Problem details
Look through the material below. Return exactly the lines from the one with "rw [star_trivial, hSe, hSe]" through the one with "simp only [Pi.add_apply, Pi.sub_apply, Pi.single_apply]", both included.

━━━━━ Data to examine

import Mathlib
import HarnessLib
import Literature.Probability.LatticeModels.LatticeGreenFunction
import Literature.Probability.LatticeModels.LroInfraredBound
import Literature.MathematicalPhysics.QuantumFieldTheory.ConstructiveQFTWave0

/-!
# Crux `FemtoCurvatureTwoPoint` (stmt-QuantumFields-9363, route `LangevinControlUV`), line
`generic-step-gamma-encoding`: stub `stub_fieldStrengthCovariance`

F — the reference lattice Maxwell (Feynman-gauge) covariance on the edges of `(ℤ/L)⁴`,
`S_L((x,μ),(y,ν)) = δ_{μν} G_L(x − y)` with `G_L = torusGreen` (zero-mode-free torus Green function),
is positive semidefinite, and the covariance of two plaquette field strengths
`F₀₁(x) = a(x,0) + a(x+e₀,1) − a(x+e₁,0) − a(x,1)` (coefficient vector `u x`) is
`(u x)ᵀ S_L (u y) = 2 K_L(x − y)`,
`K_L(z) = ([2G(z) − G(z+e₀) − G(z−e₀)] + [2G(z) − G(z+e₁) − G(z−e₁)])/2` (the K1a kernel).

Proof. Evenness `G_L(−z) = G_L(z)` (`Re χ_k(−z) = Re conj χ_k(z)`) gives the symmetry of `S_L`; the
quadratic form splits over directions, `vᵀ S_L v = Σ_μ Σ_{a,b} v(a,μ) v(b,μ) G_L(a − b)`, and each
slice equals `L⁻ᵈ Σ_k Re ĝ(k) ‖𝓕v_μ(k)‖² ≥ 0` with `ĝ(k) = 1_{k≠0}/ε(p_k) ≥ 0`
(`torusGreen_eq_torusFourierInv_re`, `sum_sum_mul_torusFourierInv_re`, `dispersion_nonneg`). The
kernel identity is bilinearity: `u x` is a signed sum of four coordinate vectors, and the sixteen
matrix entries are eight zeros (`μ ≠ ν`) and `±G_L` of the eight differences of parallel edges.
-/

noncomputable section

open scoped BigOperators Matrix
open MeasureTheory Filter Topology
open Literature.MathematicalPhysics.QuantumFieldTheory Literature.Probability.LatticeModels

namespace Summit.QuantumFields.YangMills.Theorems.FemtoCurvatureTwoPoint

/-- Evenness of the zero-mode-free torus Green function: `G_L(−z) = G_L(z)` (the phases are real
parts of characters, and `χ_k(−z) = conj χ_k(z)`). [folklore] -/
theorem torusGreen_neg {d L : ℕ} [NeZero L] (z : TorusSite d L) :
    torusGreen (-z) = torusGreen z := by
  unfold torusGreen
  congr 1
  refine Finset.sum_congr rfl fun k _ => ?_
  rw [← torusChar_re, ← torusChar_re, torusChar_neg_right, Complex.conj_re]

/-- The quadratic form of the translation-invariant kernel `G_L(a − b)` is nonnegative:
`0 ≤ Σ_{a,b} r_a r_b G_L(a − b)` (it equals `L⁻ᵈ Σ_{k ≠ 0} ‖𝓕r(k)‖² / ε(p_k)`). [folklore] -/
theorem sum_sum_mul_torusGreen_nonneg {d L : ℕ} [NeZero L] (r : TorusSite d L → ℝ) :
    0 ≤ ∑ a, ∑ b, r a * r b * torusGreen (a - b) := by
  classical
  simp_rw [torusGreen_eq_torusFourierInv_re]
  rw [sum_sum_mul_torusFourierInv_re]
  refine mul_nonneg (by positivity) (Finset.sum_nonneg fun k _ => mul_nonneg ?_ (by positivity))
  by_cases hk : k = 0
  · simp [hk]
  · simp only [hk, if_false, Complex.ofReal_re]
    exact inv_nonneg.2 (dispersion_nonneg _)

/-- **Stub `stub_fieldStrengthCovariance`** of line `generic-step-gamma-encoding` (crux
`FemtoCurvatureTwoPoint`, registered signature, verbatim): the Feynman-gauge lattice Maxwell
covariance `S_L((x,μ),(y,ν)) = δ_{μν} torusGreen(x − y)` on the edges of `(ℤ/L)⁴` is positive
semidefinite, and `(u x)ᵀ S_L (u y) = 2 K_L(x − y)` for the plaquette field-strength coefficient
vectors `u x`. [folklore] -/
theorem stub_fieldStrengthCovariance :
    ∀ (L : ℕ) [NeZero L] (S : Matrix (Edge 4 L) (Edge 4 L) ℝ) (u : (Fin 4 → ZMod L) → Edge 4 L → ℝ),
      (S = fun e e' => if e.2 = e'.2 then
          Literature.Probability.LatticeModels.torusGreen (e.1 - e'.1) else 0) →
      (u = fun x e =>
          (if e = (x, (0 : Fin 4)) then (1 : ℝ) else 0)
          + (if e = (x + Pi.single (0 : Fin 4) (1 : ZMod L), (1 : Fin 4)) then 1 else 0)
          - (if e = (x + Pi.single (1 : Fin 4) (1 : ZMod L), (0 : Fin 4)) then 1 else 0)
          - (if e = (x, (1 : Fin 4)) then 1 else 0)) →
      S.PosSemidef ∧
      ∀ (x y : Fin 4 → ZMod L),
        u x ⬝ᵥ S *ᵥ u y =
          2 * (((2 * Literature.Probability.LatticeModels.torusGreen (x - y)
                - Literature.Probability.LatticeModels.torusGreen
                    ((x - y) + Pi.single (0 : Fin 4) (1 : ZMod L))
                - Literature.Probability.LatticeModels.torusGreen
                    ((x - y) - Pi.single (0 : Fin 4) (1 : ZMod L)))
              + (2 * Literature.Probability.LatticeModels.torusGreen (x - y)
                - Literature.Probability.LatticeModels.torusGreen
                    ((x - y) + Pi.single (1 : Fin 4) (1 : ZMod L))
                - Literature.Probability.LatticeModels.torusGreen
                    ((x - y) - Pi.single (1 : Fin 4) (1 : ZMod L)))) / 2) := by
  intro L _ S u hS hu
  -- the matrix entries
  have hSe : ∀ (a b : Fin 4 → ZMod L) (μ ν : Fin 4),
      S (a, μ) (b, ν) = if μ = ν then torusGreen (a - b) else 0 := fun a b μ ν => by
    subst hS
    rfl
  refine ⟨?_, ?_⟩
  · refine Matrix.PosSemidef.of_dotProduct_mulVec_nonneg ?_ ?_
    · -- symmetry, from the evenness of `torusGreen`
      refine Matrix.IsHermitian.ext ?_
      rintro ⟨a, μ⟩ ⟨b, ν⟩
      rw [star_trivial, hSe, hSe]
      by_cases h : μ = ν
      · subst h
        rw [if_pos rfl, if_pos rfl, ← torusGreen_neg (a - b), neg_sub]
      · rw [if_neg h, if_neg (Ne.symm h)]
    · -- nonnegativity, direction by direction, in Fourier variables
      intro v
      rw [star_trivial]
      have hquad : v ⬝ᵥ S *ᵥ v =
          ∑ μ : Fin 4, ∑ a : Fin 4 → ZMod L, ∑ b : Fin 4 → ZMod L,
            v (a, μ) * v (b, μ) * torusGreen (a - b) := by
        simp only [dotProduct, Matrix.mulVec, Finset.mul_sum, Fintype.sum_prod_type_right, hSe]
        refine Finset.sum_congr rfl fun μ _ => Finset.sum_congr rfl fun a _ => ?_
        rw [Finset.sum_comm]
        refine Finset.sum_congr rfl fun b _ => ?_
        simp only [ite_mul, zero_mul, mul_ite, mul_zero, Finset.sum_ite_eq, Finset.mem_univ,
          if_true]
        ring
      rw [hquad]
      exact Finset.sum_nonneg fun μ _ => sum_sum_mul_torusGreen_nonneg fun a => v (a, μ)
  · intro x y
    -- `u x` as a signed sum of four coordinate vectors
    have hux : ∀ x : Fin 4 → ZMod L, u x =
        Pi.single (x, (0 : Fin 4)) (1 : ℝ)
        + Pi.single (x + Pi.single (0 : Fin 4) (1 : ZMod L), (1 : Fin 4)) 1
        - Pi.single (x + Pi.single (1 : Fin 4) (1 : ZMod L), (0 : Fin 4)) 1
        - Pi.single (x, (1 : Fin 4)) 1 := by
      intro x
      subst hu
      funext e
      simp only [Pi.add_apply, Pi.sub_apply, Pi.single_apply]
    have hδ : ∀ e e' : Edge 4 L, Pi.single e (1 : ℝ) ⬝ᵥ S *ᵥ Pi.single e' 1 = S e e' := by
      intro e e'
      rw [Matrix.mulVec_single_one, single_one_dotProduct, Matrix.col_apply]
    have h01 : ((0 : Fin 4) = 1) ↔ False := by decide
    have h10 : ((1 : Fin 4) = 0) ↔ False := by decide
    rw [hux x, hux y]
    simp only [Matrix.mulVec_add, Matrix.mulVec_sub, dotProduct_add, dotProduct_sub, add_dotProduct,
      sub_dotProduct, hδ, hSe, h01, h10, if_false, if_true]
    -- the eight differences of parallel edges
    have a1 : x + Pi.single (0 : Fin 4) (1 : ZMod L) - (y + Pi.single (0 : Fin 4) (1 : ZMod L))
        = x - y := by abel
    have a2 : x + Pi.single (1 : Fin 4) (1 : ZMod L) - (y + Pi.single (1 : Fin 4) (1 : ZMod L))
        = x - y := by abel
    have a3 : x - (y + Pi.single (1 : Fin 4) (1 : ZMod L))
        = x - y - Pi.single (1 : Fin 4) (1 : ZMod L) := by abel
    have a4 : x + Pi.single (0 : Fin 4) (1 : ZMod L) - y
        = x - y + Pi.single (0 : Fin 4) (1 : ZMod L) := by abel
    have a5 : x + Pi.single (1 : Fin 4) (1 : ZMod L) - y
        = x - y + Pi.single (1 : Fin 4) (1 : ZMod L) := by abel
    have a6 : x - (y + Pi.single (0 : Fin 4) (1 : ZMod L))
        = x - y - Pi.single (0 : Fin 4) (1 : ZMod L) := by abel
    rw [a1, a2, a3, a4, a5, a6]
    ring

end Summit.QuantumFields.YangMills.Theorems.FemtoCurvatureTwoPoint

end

━━━━━━━━━━

Exercise output
      rw [star_trivial, hSe, hSe]
      by_cases h : μ = ν
      · subst h
        rw [if_pos rfl, if_pos rfl, ← torusGreen_neg (a - b), neg_sub]
      · rw [if_neg h, if_neg (Ne.symm h)]
    · -- nonnegativity, direction by direction, in Fourier variables
      intro v
      rw [star_trivial]
      have hquad : v ⬝ᵥ S *ᵥ v =
          ∑ μ : Fin 4, ∑ a : Fin 4 → ZMod L, ∑ b : Fin 4 → ZMod L,
            v (a, μ) * v (b, μ) * torusGreen (a - b) := by
        simp only [dotProduct, Matrix.mulVec, Finset.mul_sum, Fintype.sum_prod_type_right, hSe]
        refine Finset.sum_congr rfl fun μ _ => Finset.sum_congr rfl fun a _ => ?_
        rw [Finset.sum_comm]
        refine Finset.sum_congr rfl fun b _ => ?_
        simp only [ite_mul, zero_mul, mul_ite, mul_zero, Finset.sum_ite_eq, Finset.mem_univ,
          if_true]
        ring
      rw [hquad]
      exact Finset.sum_nonneg fun μ _ => sum_sum_mul_torusGreen_nonneg fun a => v (a, μ)
  · intro x y
    -- `u x` as a signed sum of four coordinate vectors
    have hux : ∀ x : Fin 4 → ZMod L, u x =
        Pi.single (x, (0 : Fin 4)) (1 : ℝ)
        + Pi.single (x + Pi.single (0 : Fin 4) (1 : ZMod L), (1 : Fin 4)) 1
        - Pi.single (x + Pi.single (1 : Fin 4) (1 : ZMod L), (0 : Fin 4)) 1
        - Pi.single (x, (1 : Fin 4)) 1 := by
      intro x
      subst hu
      funext e
      simp only [Pi.add_apply, Pi.sub_apply, Pi.single_apply]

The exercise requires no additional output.